- EXERCISE GOAL
Nothing but the lines from the one with "intro g hg hg1" down to the one with "rw [smul_sub] at hfixc" should be returned, exactly and with both ends included, from the material below.

____________

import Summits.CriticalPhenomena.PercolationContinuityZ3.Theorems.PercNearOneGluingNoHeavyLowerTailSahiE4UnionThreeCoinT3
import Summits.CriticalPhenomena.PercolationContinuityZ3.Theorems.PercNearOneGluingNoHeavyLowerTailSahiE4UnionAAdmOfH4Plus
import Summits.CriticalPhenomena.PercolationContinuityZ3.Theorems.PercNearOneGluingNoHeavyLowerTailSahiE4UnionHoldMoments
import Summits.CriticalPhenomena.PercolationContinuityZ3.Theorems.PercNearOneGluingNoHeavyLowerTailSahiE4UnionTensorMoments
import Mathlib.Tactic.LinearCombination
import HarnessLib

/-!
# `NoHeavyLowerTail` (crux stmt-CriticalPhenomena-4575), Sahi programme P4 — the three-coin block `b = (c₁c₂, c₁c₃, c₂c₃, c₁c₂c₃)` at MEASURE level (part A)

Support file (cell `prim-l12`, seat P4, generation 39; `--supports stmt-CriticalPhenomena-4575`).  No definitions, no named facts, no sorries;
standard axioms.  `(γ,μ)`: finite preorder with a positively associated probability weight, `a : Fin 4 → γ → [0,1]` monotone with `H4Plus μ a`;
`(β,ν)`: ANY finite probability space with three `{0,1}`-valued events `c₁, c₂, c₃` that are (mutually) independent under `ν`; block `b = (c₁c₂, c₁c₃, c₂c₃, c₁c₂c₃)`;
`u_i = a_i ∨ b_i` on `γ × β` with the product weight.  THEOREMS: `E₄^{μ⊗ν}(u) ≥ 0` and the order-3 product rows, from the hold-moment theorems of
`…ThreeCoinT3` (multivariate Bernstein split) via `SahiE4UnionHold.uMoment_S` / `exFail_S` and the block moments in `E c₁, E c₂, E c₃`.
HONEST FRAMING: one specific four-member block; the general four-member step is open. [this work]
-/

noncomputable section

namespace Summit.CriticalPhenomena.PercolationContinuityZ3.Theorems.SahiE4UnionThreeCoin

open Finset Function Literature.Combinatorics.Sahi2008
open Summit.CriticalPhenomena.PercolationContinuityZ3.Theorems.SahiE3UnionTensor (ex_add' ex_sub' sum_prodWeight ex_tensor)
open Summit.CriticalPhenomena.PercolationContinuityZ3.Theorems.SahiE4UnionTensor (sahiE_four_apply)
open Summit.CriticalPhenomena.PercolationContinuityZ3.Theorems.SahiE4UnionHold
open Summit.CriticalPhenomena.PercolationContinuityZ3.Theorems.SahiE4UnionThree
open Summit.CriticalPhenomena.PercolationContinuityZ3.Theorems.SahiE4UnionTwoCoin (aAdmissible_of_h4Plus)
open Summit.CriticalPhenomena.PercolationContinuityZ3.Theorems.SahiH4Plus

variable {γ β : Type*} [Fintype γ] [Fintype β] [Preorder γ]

____________

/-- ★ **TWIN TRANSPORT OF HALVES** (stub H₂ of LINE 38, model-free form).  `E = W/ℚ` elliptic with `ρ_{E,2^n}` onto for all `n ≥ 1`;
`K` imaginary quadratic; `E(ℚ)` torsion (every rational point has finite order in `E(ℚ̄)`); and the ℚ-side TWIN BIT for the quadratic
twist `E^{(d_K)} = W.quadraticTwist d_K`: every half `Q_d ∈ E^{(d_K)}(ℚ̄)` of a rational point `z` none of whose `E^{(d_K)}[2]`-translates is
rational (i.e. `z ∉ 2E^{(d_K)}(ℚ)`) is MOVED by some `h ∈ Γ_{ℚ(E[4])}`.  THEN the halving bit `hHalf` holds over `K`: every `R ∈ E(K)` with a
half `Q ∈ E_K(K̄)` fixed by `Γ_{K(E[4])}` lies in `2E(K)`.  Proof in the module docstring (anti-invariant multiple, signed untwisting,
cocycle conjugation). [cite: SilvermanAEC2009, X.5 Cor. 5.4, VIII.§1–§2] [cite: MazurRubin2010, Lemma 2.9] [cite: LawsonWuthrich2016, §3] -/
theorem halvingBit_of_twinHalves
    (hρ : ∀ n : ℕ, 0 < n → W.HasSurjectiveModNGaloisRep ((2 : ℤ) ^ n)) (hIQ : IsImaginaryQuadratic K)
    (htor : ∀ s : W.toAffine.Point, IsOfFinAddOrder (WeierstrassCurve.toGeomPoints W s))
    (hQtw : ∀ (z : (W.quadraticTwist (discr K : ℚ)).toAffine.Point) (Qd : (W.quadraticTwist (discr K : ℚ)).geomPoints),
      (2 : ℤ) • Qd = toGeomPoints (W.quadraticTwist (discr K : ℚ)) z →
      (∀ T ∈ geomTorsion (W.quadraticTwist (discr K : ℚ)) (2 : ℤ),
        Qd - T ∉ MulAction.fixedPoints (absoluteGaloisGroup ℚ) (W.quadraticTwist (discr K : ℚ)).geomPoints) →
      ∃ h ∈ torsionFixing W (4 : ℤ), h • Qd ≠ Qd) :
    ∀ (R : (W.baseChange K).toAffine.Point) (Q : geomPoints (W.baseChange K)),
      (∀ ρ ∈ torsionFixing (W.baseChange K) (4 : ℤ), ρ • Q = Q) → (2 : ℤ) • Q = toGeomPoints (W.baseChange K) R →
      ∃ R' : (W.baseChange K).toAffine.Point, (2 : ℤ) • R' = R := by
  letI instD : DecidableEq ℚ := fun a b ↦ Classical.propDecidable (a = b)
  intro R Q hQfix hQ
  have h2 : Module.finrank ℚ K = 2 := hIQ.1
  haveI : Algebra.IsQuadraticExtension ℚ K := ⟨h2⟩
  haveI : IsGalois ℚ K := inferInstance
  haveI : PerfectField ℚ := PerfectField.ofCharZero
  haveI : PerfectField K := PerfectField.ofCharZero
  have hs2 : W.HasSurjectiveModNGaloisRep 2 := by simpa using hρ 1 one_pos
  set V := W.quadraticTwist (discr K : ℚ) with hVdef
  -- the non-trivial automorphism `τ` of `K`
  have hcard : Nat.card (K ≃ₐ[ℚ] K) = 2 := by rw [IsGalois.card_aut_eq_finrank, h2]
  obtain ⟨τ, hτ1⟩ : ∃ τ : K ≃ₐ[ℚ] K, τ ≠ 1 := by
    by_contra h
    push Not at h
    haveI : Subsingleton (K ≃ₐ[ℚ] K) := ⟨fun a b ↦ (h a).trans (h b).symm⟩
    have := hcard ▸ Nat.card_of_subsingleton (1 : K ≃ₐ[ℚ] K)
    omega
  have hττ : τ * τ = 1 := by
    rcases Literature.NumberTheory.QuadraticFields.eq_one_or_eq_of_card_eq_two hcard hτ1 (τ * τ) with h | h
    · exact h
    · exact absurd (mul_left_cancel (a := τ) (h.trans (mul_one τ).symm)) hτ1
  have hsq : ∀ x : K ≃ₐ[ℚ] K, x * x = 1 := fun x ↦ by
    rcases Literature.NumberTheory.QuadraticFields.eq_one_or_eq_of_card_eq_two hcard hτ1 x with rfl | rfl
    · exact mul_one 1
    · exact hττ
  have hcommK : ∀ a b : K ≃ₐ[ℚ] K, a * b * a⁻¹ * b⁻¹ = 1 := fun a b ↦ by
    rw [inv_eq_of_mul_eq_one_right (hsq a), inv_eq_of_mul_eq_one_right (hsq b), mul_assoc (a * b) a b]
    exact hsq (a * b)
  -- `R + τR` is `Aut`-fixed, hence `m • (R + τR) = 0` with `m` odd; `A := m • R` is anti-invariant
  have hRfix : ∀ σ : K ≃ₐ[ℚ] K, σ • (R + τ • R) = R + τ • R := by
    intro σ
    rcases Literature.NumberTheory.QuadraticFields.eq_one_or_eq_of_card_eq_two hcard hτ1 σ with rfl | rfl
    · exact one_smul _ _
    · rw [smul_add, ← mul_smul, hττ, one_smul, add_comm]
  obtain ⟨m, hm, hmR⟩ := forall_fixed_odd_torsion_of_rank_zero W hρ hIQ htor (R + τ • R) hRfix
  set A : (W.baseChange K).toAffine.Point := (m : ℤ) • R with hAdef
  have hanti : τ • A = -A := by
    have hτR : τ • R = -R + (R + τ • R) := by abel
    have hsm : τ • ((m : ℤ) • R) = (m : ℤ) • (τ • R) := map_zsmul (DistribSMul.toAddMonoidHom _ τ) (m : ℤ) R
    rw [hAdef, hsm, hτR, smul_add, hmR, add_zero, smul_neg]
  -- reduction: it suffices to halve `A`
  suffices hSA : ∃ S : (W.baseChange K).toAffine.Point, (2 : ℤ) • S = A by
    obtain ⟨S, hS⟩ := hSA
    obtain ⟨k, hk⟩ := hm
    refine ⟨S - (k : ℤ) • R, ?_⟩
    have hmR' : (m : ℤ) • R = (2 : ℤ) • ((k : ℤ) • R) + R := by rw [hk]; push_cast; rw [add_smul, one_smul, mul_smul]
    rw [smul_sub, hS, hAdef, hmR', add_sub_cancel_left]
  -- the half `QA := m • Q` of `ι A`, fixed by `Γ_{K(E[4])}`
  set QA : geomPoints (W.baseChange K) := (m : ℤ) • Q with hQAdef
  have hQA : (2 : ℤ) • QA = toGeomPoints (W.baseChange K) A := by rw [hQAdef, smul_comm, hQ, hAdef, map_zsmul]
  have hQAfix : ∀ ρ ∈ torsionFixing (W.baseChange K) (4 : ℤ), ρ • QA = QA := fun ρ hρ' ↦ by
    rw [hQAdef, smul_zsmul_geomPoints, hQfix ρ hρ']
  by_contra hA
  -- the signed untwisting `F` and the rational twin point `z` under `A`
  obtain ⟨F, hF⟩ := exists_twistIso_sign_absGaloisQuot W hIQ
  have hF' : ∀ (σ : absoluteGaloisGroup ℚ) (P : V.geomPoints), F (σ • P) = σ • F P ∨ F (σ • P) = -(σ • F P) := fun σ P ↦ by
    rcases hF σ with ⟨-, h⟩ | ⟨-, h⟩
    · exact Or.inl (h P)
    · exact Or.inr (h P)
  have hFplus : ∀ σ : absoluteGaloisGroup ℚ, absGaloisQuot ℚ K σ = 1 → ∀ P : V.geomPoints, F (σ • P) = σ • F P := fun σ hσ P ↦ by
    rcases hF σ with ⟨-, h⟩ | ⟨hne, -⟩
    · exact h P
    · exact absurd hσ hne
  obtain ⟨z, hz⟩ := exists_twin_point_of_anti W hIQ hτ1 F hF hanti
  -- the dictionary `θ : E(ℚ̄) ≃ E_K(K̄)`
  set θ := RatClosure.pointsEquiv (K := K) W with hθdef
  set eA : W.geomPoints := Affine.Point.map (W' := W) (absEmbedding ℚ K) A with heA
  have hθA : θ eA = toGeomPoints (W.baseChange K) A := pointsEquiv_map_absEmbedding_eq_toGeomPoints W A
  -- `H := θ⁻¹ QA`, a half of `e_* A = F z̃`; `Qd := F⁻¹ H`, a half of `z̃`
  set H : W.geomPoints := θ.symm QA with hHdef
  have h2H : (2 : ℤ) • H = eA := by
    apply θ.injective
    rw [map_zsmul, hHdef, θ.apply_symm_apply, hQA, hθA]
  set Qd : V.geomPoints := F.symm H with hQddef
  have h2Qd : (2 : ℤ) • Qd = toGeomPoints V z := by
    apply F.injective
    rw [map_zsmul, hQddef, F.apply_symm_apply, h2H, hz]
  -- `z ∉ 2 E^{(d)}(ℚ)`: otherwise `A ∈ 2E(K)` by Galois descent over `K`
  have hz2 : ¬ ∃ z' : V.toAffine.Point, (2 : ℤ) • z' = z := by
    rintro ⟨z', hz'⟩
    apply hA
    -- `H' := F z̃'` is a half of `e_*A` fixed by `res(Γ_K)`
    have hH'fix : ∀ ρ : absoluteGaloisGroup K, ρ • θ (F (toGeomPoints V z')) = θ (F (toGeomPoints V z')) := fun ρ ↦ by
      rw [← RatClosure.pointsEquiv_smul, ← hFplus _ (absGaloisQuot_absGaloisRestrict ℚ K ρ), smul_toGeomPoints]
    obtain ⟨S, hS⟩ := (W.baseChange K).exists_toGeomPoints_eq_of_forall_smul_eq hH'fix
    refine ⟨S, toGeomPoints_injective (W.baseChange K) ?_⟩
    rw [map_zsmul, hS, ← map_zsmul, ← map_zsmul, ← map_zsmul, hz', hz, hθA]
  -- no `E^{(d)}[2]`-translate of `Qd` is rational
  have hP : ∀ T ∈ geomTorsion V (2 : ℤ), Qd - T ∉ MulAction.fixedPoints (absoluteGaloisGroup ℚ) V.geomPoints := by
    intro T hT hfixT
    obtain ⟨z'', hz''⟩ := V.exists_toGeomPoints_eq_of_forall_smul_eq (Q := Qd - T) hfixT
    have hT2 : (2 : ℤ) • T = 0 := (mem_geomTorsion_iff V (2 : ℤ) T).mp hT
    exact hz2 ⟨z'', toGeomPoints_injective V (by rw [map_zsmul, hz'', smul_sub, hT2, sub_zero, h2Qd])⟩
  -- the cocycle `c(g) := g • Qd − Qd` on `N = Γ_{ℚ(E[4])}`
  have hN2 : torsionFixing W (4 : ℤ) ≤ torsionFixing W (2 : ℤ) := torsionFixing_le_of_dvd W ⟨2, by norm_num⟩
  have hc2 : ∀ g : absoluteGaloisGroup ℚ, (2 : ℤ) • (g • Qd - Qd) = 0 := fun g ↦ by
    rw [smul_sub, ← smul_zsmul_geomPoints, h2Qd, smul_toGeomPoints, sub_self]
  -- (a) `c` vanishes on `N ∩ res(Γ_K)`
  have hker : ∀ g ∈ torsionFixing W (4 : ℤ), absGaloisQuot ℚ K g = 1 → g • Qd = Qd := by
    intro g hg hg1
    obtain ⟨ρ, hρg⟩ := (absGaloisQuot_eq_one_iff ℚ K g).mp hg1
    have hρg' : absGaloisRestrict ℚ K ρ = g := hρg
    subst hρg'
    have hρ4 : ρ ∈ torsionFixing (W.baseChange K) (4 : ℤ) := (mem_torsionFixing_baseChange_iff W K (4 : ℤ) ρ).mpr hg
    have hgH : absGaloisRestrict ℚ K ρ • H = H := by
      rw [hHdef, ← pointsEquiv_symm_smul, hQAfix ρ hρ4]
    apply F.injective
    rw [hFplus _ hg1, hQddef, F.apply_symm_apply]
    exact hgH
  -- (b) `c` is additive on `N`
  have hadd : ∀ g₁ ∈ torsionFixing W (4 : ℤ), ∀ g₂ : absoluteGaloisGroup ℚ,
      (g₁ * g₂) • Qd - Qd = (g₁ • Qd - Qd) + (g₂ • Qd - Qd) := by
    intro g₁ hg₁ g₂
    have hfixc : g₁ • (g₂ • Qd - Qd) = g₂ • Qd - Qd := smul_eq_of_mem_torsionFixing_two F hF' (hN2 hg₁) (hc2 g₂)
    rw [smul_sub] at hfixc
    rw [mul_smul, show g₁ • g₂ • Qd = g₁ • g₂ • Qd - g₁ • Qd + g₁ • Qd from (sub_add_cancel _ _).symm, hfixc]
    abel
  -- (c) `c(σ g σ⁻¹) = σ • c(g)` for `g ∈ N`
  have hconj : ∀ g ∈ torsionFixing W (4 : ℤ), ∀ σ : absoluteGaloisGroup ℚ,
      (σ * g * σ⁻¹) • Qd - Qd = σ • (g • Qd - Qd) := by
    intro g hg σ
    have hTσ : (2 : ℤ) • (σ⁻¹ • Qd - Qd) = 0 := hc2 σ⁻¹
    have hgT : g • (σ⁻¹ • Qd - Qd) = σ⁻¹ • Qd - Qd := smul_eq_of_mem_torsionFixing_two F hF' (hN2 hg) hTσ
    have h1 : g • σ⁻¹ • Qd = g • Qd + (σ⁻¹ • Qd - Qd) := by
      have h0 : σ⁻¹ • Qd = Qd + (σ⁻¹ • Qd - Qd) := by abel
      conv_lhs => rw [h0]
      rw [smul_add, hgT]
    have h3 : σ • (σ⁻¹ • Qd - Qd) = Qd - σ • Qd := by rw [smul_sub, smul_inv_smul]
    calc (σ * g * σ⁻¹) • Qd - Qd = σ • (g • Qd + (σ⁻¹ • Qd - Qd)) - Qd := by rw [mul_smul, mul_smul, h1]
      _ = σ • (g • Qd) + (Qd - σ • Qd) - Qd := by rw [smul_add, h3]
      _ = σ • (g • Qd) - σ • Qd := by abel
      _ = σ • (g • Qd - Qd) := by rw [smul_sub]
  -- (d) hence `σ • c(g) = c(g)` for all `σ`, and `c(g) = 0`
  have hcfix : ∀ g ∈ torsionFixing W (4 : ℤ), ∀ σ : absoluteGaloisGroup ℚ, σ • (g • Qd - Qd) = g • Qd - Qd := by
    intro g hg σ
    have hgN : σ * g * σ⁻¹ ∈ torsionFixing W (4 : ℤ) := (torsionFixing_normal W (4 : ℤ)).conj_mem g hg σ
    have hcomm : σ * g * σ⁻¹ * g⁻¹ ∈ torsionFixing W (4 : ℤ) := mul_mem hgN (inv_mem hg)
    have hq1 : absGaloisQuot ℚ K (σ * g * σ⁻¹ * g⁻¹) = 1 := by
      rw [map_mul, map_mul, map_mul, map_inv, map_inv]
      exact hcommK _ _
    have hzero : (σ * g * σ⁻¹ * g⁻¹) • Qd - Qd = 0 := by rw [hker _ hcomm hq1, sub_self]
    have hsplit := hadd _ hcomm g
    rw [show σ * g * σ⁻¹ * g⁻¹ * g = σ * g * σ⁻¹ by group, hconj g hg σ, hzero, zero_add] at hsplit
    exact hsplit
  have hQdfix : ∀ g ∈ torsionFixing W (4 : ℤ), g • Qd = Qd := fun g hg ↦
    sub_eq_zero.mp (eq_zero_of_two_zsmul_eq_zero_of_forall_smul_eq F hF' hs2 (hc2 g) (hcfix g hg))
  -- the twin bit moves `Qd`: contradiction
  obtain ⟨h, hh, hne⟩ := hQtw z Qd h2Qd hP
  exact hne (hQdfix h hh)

____________

- RESULT BELOW
    intro g hg hg1
    obtain ⟨ρ, hρg⟩ := (absGaloisQuot_eq_one_iff ℚ K g).mp hg1
    have hρg' : absGaloisRestrict ℚ K ρ = g := hρg
    subst hρg'
    have hρ4 : ρ ∈ torsionFixing (W.baseChange K) (4 : ℤ) := (mem_torsionFixing_baseChange_iff W K (4 : ℤ) ρ).mpr hg
    have hgH : absGaloisRestrict ℚ K ρ • H = H := by
      rw [hHdef, ← pointsEquiv_symm_smul, hQAfix ρ hρ4]
    apply F.injective
    rw [hFplus _ hg1, hQddef, F.apply_symm_apply]
    exact hgH
  -- (b) `c` is additive on `N`
  have hadd : ∀ g₁ ∈ torsionFixing W (4 : ℤ), ∀ g₂ : absoluteGaloisGroup ℚ,
      (g₁ * g₂) • Qd - Qd = (g₁ • Qd - Qd) + (g₂ • Qd - Qd) := by
    intro g₁ hg₁ g₂
    have hfixc : g₁ • (g₂ • Qd - Qd) = g₂ • Qd - Qd := smul_eq_of_mem_torsionFixing_two F hF' (hN2 hg₁) (hc2 g₂)
    rw [smul_sub] at hfixc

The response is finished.